ENV['AWS_ACCESS_KEY_ID'] = #TODO
ENV['AWS_SECRET_ACCESS_KEY'] = #TODO
bucket ||= Aws::S3::Resource.new(region: 'us-east-1').bucket(ENV.fetch('AWS_S3_BUCKET'))
batch_size = 710000
batch_placeholder = 2509077
1.times do
start_at = batch_placeholder
end_at = batch_placeholder + batch_size
total = %x{wc -l tmp/imports/full_list.log}
batch_name = "AMS1Importer_#{start_at}-#{end_at}"
file_path = "tmp/imports/#{batch_name}"
FileUtils.mkdir_p(file_path)
File.open("tmp/imports/full_list.log") do |f|
f.each.with_index do |row, i|
break if i > end_at
next if i < (start_at - 1)
puts row
row.strip!
obj = bucket.object(row)
obj.download_file(File.join(file_path, File.basename(row)))
# Download to directory
puts "#{i} of #{total}"
end
end
b = Bulkrax::Importer.create(
name: batch_name,
admin_set_id: "admin_set/default",
user_id: 1,
frequency: "PT0S",
parser_klass: "PbcoreXmlParser",
parser_fields:
{
"record_element" => "pbcoreDescriptionDocument",
"import_type" => "single",
"visibility" => "restricted",
"rights_statement" => "",
"override_rights_statement" => "0",
"file_style" => "Specify a Path on the Server",
"import_file_path"=> file_path,
"replace_files"=>true
}
)
batch_placeholder = end_at
end
ruby
require 'aws-sdk-s3'
ENV['AWS_S3_BUCKET'] = "ams.americanarchive.org"
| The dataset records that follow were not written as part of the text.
/-!
# Shioda's type-II correspondence on the real Gysin maps: `φ_* π^*(alg ⊠ alg) ⊆ alg`, and Aoki's Thm. 1-4 (i) from a type-II span

Family `hodge`, layer `Literature/AlgebraicGeometry/HodgeTheory`. Proof file (D-0026: everything
here is PROVED; no named fact is introduced; one auxiliary definition `typeIISpanMap` packaging a
composite of existing maps) towards the named fact `Aoki1987_claim_juxtaposition` (Aoki, J. Math.
Soc. Japan 39 (1987) Thm. 1-4 (i) = Shioda, Math. Ann. 245 (1979) Thm. I / da Silva,
arXiv:2101.04739 Thm. 2.2 (S) and Cor. 2.3 (a)), continuing `FermatClaimPermutationInvariance`
(whose `FermatCharacter.Claim.append_of_typeII` reduced claim(α∗β) to two hypotheses (hΦA), (hΦV)
on an ABSTRACT bilinear `Φ`) by realising `Φ` GEOMETRICALLY and DISCHARGING (hΦA).

The printed type-II morphism (da Silva Thm. 2.2; Shioda–Katsura, Tôhoku Math. J. 31 (1979) §1):
for `n = r' + s' + 2` the two sub-Fermat varieties `X1 = Xⁿₘ ∩ {y = 0} ≅ X^{r'}ₘ`,
`X2 = Xⁿₘ ∩ {x = 0} ≅ X^{s'}ₘ` span complementary linear subspaces, every line joining them lies
on `Xⁿₘ`, and with `E → X1 × X2` the `ℙ¹`-bundle of these lines and `φ : E → Xⁿₘ`,
"`f(Z₁ ⊗ Z₂) = m Z₁ ∧ Z₂`", `f = φ_* ∘ π^*`, carries `V(β′) ⊗ V(γ′)` onto `V(β′∗γ′)` and pairs of
algebraic cycles to the ruled join, an algebraic cycle. On the tree's REAL carriers
(`complexBetti = H*(–(ℂ); ℂ)`, `algebraicClasses = Nᵖ H²ᵖ`, the unconditional Gysin morphisms
`complexGysin μ` of `ComplexGysin` — Poincaré duality being the tree's theorem
`OrientationFamily.hasPoincareDuality` — flat pull-backs and the exterior product):

* `complexGysin_map_mem_algebraicClasses_of_flat` — **spans transport algebraic classes**: for a
  span `Y ←π— E —φ→ X` of smooth projective varieties with `π` flat,
  `φ_*(π^*(Nᵏ H²ᵏ(Y))) ⊆ Nᶜ H²ᶜ(X)`, `c = k + dim X - dim E` (flat pull-back
  `map_mem_algebraicClasses_of_flat`, Hartshorne III 9.5, then the support form of the proper
  push-forward `complexGysin_mem_supportedClasses`, Fulton, *Young Tableaux* App. B §B.2 Ex. 5);
  `complexGysin_map_exterior_mem_algebraicClasses` — the same for `Y = V ⊗ V'` and an exterior
  product `pr_V^* a ∪ pr_{V'}^* b` of algebraic classes (`cupProduct_map_fst_map_snd_mem_algebraicClasses`,
  Voisin II, proof of Prop. 9.20); `complexGysin_one_mem_algebraicClasses` — `φ_* 1 ∈ Nᶜ H²ᶜ(X)`,
  `c = dim X - dim E` (the class of the image subvariety, Fulton App. B §B.3).
* `FermatCharacter.typeIISpanMap μ hE hX π φ he` — **the type-II map of a span**
  `X²ʳₘ ⊗ X²ˢₘ ←π— E —φ→ X^{2(r+s+1)}ₘ` (`dim E + 1 = 2(r+s+1)`, `π` flat):
  `(v, w) ↦ φ_*(π^*(pr₁^* v ∪ pr₂^* w)) : H²ʳ(X²ʳₘ) × H²ˢ(X²ˢₘ) → H^{2(r+s+1)}(X^{2(r+s+1)}ₘ)`
  (for Shioda's `E` = the `ℙ¹`-bundle of joining lines this is da Silva's `f` of type II);
  `typeIISpanMap_mem_algebraicClasses` — **(hΦA) discharged**: it takes
  `algebraicClasses _ r × algebraicClasses _ s` into `algebraicClasses _ (r + s + 1)`.
* `FermatCharacter.Claim.append_of_typeIISpan` — claim(α) ∧ claim(β) ⟹ claim(α∗β) GRANTED the
  remaining half (hΦV) of Shioda's Thm. I for the span: `V(α∗β) ⊆ span Φ(V(α) × V(β))`
  ("`f` is a `Gⁿₘ`-equivariant isomorphism onto `Hⁿ_prim` and the `(α∗β)`-isotypic part of its
  source is `V(α) ⊗ V(β)`"). No eigenspace-dimension input is needed on this road.
* `FermatCharacter.Claim.append_of_typeIISpan_represents` — the same conclusion from the WEAKER
  geometric input "some `Φ(v, w)`, `v ∈ V(α)`, `w ∈ V(β)`, has a non-zero `(α∗β)`-component"
  (Aoki p. 386: the join `Z₁ ∧ Z₂` REPRESENTS `α∗β`) together with `dim V(α∗β) ≤ 1` (Aoki p. 385
  "well known"; Ran, Compositio Math. 42 (1980) Prop. 1.7 (i); the hypothesis `hE1` shared by all
  assemblies of this layer), through `FermatCharacter.claim_of_represents`.
* `Aoki1987_claim_juxtaposition_of_spans` — **the named fact from its geometric inputs**: `hE1`
  (`dim V(γ) ≤ 1`) and, for every pair of Hodge characters, a representing type-II span (cone span,
  line for `r = 0` / `s = 0`), assembled through `Aoki1987_claim_juxtaposition_of_append`.
* `FermatCharacter.Claim.append_of_coneSpan_represents_left/right` — the same for `r = 0`
  (resp. `s = 0`), where `X⁰ₘ` is `m` points and the joining lines form cones over `X²ˢₘ`: a span
  `X²ˢₘ ←π— E —φ→ X^{2(s+1)}ₘ` (one completed cone `E = ℙ(O ⊕ O(-1))` per point of `X⁰ₘ` in print).

## What is NOT here (recorded in the seat's notes as routes A/B/C)

The span itself — Shioda's `E = ℙ(O_{X1}(-1) ⊞ O_{X2}(-1))` with its two morphisms, or the
Shioda–Katsura blow-up `Z = Bl_{X1×X2}(X^{2r+1}ₘ × X^{2s+1}ₘ) → Xⁿₘ` of degree `m` — as a smooth
projective `ℂ`-scheme (multi-projective incidence varieties are not in Mathlib), and either of the
two inputs closing the argument: (hΦV) (Shioda's isomorphism theorem: blow-up formula, Künneth on
the real carriers, `Ψ_*Ψ^* = m`), or the non-vanishing of the `(α∗β)`-component of `Φ(v, w)`
(excess intersection along the two exceptional sections / residues) with `dim V(α∗β) ≤ 1`
(Pham–Brieskorn, in progress in `FermatAffineChart`). Hence `Aoki1987_claim_juxtaposition_holds` is
NOT here.

## References

* [Aoki1987] N. Aoki, Some new algebraic cycles on Fermat varieties, J. Math. Soc. Japan 39 (1987)
  385–396, Thm. 1-4 (i) p. 388; p. 385 (`dim V(α) = 1`); p. 386 (represents ⟹ claim) (text read).
* [Shioda1979HodgeFermat] T. Shioda, The Hodge conjecture for Fermat varieties, Math. Ann. 245
  (1979) 175–184, Thm. I (cite-only; restated as da Silva Thm. 2.2).
* [daSilva2021HodgeFermat] G. da Silva Jr., Notes on the Hodge Conjecture for Fermat Varieties,
  arXiv:2101.04739, Thm. 2.2 (S) (a)–(c), Cor. 2.3 (a) (text read).
* [Ran1980] Z. Ran, Cycles on Fermat hypersurfaces, Compositio Math. 42 (1980), Prop. 1.7 (i).
* [FultonYoungTableaux1997] W. Fulton, Young Tableaux, App. B §B.2 Exercise 5, §B.3.
* [VoisinHodgeII2003] C. Voisin, Hodge Theory and Complex Algebraic Geometry II, proof of Prop. 9.20.
* [Hartshorne1977] R. Hartshorne, Algebraic Geometry, III Prop. 9.5.
-/

noncomputable section
import Literature.MathematicalPhysics.QuantumLattice.PatchPairOperator
import HarnessLib

/-!
# Two-sided density of states at the Fermi level with `d`-wave weight
(solo-blind programme, Theorem 27 = item E5a of the `U = 0` book-end)

For the tight-binding band `ε_L(k) = -2(cos p₁ + cos p₂)`, `p_i = 2πk_i/L`, on the discrete torus
and the `d`-wave profile `w_d(k) = 2√2 (cos p₁ - cos p₂)`, we prove an elementary LOWER bound on
the number of momenta in a thin energy shell just above / just below a level `μ ∈ [-2, 0]` that
also carry a non-small `d`-wave weight:

* `card_shell_above_ge` : `#{k : μ < ε_L(k) ≤ μ + η, |w_d(k)| ≥ √2/2} ≥ (L/16π - 2)(3ηL/16π - 2)`,
* `card_shell_below_ge` : `#{k : μ - η ≤ ε_L(k) < μ, |w_d(k)| ≥ √2/2} ≥ (L/16π - 2)(3ηL/16π - 2)`,

for `0 < η ≤ 1/2`, `L ≥ 32π`, `3ηL ≥ 32π` (so both factors are nonnegative): `≥ c η L²` momenta,
uniformly in `L`, down to shells of width `η ≍ 1/L`.  METHOD (column counting, no geometry of
level sets): in the columns `p₁ ∈ [φ₁, φ₁ + 1/8]`, `φ₁ = arccos(-μ/2 - 3/4)`, the level
`c = -cos p₁ - μ/2` of `cos p₂` on the Fermi surface lies in `[3/4, 7/8]`, so `θ* = arccos c ∈
[1/2, π - 1/2]`; the residues `p₂ ∈ [θ* + η/8, θ* + η/2]` (resp. `[θ* - η/2, θ* - η/8]`) have
`0 < c - cos p₂ ≤ η/2` (resp. `0 < cos p₂ - c ≤ η/2`) because `cos` is strictly decreasing and
1-Lipschitz on `[0, π]`, i.e. `0 < ±(ε - μ) ≤ η`; and `|cos p₁ - cos p₂| ≥ |2cos p₁ + μ/2| - η/2
≥ 1/4`.  Integers in a real window of length `ℓ` number `≥ ℓ - 2`.

This is the density-of-states input for the lattice Cooper logarithm (report §5.20 (6), item E5;
claim C53). [this work; elementary]
-/

noncomputable section

namespace Summit.HubbardSuperconductivity.HubbardSuperconductivity.Theorems.FermiSurfaceDOS
variable {G K : Type*} [Group G] [Group K]
variable {H : Type*} [NormedAddCommGroup H] [InnerProductSpace ℂ H] [CompleteSpace H]
variable {H' : Type*} [NormedAddCommGroup H'] [InnerProductSpace ℂ H']
variable {H'' : Type*} [NormedAddCommGroup H''] [InnerProductSpace ℂ H'']
variable {ρ : ContRepresentation ℂ (G × K) H}

/-- The restriction `Π|_K` of a unitary representation is unitary (Dixmier (1977), §13.1.1; Folland (1995), §3.1).
[cite: Dixmier1977, §13.1] -/
theorem IsUnitary.restrict_inr (hρ : ρ.IsUnitary) : (ρ.restrict (MonoidHom.inr G K)).IsUnitary :=
  fun _ => hρ _

/-- **Every isotypic component `H_σ` of `Π|_K` is stable under all of `Π(G × K)`**: `Π(1,k)` preserves it because
it is a `K`-subrepresentation, and `Π(g,1)` because it commutes with `Π|_K` (isotypic components are stable under
the commutant, Deitmar–Echterhoff (2014), Prop. 7.3.3; Dixmier (1977), §5.4). [cite: DeitmarEchterhoff2014, Prop. 7.3.3] -/
theorem apply_mem_isotypicComponent_restrict_inr (hρ : ρ.IsUnitary) (σ : ContRepresentation ℂ K H')
    (x : G × K) {v : H} (hv : v ∈ (ρ.restrict (MonoidHom.inr G K)).isotypicComponent σ) :
    ρ x v ∈ (ρ.restrict (MonoidHom.inr G K)).isotypicComponent σ := by
  rw [← restrict_inl_restrict_inr_apply ρ x v]
  exact apply_mem_isotypicComponent_of_commute hρ.restrict_inr
    (fun k => restrict_inl_comp_restrict_inr ρ x.1 k) (ClosedSubrep.apply_mem _ x.2 hv)

/-- The isotypic component `H_σ` of `Π|_K`, viewed as a closed subrepresentation of `Π` itself
(`ClosedSubrep.ofSubmodule` with `apply_mem_isotypicComponent_restrict_inr`), has the same vectors (plumbing). [folklore] -/
private theorem mem_ofSubmodule_isotypicComponent_restrict_inr_iff (hρ : ρ.IsUnitary) (σ : ContRepresentation ℂ K H')
    (v : H) :
    v ∈ ClosedSubrep.ofSubmodule (π := ρ) ((ρ.restrict (MonoidHom.inr G K)).isotypicComponent σ).toSubmodule
        ((ρ.restrict (MonoidHom.inr G K)).isotypicComponent σ).isClosed'
        (fun x _ hw => apply_mem_isotypicComponent_restrict_inr hρ σ x hw) ↔
      v ∈ (ρ.restrict (MonoidHom.inr G K)).isotypicComponent σ :=
  Iff.rfl

/-- **Dichotomy.** If `Π` is topologically irreducible, every isotypic component of `Π|_K` is `0` or everything:
it is a closed `Π(G × K)`-stable subspace (`apply_mem_isotypicComponent_restrict_inr`).
(Deitmar–Echterhoff (2014), §7.3 with Schur; Dixmier (1977), §5.4.) [cite: DeitmarEchterhoff2014, §7.3] -/
theorem isotypicComponent_restrict_inr_eq_bot_or_eq_top (hρ : ρ.IsUnitary) (hirr : ρ.IsTopIrreducible)
    (σ : ContRepresentation ℂ K H') :
    (ρ.restrict (MonoidHom.inr G K)).isotypicComponent σ = ⊥ ∨
      (ρ.restrict (MonoidHom.inr G K)).isotypicComponent σ = ⊤ := by
  set N := (ρ.restrict (MonoidHom.inr G K)).isotypicComponent σ with hN
  let M : ClosedSubrep ρ := ClosedSubrep.ofSubmodule (π := ρ) N.toSubmodule N.isClosed'
    (fun x _ hw => apply_mem_isotypicComponent_restrict_inr hρ σ x hw)
  rcases ((isTopIrreducible_iff ρ).mp hirr).2 M with hM | hM
  · refine Or.inl (ClosedSubrep.ext fun v => ?_)
    show v ∈ M ↔ v ∈ (⊥ : ClosedSubrep (ρ.restrict (MonoidHom.inr G K)))
    rw [hM, ClosedSubrep.mem_bot, ClosedSubrep.mem_bot]
  · refine Or.inr (ClosedSubrep.ext fun v => ?_)
    show v ∈ M ↔ v ∈ (⊤ : ClosedSubrep (ρ.restrict (MonoidHom.inr G K)))
    rw [hM]
    exact ⟨fun _ => ClosedSubrep.mem_top v, fun _ => ClosedSubrep.mem_top v⟩

/-- If `Π` is irreducible and the class of `σ` OCCURS in `Π|_K` (`H_σ ≠ 0`), then `H_σ = H`: `Π|_K` is purely
`σ`-isotypic. [cite: DeitmarEchterhoff2014, §7.3] -/
theorem isotypicComponent_restrict_inr_eq_top_of_ne_bot (hρ : ρ.IsUnitary) (hirr : ρ.IsTopIrreducible)
    {σ : ContRepresentation ℂ K H'} (hσ : (ρ.restrict (MonoidHom.inr G K)).isotypicComponent σ ≠ ⊥) :
    (ρ.restrict (MonoidHom.inr G K)).isotypicComponent σ = ⊤ :=
  (isotypicComponent_restrict_inr_eq_bot_or_eq_top hρ hirr σ).resolve_left hσ

/-- An irreducible closed `K`-subrepresentation `W ≤ Π|_K` makes `Π|_K` purely `W`-isotypic. [cite: DeitmarEchterhoff2014, §7.3] -/
theorem isotypicComponent_restrict_inr_toContRep_eq_top (hρ : ρ.IsUnitary) (hirr : ρ.IsTopIrreducible)
    {W : ClosedSubrep (ρ.restrict (MonoidHom.inr G K))} (hW : W.toContRep.IsTopIrreducible) :
    (ρ.restrict (MonoidHom.inr G K)).isotypicComponent W.toContRep = ⊤ := by
  refine isotypicComponent_restrict_inr_eq_top_of_ne_bot hρ hirr fun h => ?_
  have hle : W ≤ (ρ.restrict (MonoidHom.inr G K)).isotypicComponent W.toContRep :=
    le_isotypicComponent hW (AreUnitarilyEquivalent.refl _)
  rw [h, le_bot_iff] at hle
  exact ClosedSubrep.ne_bot_of_isTopIrreducible hW hle

/-- **Uniqueness of the type.** If `Π` is irreducible, two classes `σ`, `σ'` both occurring in `Π|_K` are unitarily
equivalent: otherwise `H_σ ⟂ H_{σ'}` (`isOrtho_isotypicComponent`, Deitmar–Echterhoff (2014), Thm. 7.3.2 (c)) while
both are `H ≠ 0`. [cite: DeitmarEchterhoff2014, Thm. 7.3.2] -/
theorem areUnitarilyEquivalent_of_isotypicComponent_restrict_inr_ne_bot (hρ : ρ.IsUnitary)
    (hirr : ρ.IsTopIrreducible) {σ : ContRepresentation ℂ K H'} {σ' : ContRepresentation ℂ K H''}
    (hσ : (ρ.restrict (MonoidHom.inr G K)).isotypicComponent σ ≠ ⊥)
    (hσ' : (ρ.restrict (MonoidHom.inr G K)).isotypicComponent σ' ≠ ⊥) :
    AreUnitarilyEquivalent σ σ' := by
  by_contra hne
  have horth := isOrtho_isotypicComponent (π := ρ.restrict (MonoidHom.inr G K)) hρ.restrict_inr hne
  rw [isotypicComponent_restrict_inr_eq_top_of_ne_bot hρ hirr hσ,
    isotypicComponent_restrict_inr_eq_top_of_ne_bot hρ hirr hσ', ClosedSubrep.toSubmodule_top,
    Submodule.isOrtho_self] at horth
  haveI : Nontrivial H := ((isTopIrreducible_iff ρ).mp hirr).1
  exact top_ne_bot horth

/-- If `H_σ = H` for `Π|_K`, then **every irreducible closed `K`-subrepresentation of `Π|_K` is unitarily equivalent
to `σ`** (Dixmier (1977), 5.4.4: an irreducible subrepresentation of a unitary representation densely spanned by
irreducibles is equivalent to one of them; `IsUnitary.exists_mem_areUnitarilyEquivalent`). [cite: Dixmier1977, 5.4.4] -/
theorem areUnitarilyEquivalent_of_isotypicComponent_restrict_inr_eq_top (hρ : ρ.IsUnitary)
    {σ : ContRepresentation ℂ K H'} (hσ : (ρ.restrict (MonoidHom.inr G K)).isotypicComponent σ = ⊤)
    {V : ClosedSubrep (ρ.restrict (MonoidHom.inr G K))} (hV : V.toContRep.IsTopIrreducible) :
    AreUnitarilyEquivalent V.toContRep σ := by
  obtain ⟨W, hW, hVW⟩ := hρ.restrict_inr.exists_mem_areUnitarilyEquivalent
    (S := (ρ.restrict (MonoidHom.inr G K)).isotypicMembers σ) (fun W hW => hW.1) hσ hV
  exact hVW.trans hW.2

end AnyGroups

/-! ### Compact `K`: existence of the (finite-dimensional) type -/

section Compact

variable {G K : Type*} [Group G] [Group K] [TopologicalSpace K] [IsTopologicalGroup K] [CompactSpace K]
  [T2Space K]
variable {H : Type*} [NormedAddCommGroup H] [InnerProductSpace ℂ H] [CompleteSpace H]
variable {ρ : ContRepresentation ℂ (G × K) H}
ENV['AWS_ACCESS_KEY_ID'] = "#TODO"
ENV['AWS_SECRET_ACCESS_KEY'] = "#TODO"
bucket ||= Aws::S3::Resource.new(region: 'us-east-1').bucket(ENV.fetch('AWS_S3_BUCKET'))
logger = Logger.new('tmp/imports/full_list.log')
logger.formatter = proc { |severity, datetime, progname, msg|
"#{msg}\n"
}
i = 0
bucket.objects(prefix: "ams2").each do |obj|
logger.info(obj.key)
puts "#{i += 1}"
end
bash
require 'fileutils'
Dir.glob('AMS1Importer*').each do |dir|
Dir.chdir(dir)
Dir.glob("*xml\n").each do |f|
FileUtils.mv(f, f.strip)
puts f
end
Dir.chdir('..')
end
Waiting for Drew to be back in office as on PTO to finalize review/merge.
Story
Before Bulkrax imports began, Rob ran a script to copy the XML files containing records from S3 onto the server. This script should be cleaned up, have any secrets removed, and added to the repo. This will enable copying of additional files from S3 in the future.
The scripts can be found in this private SoftServ Slack channel.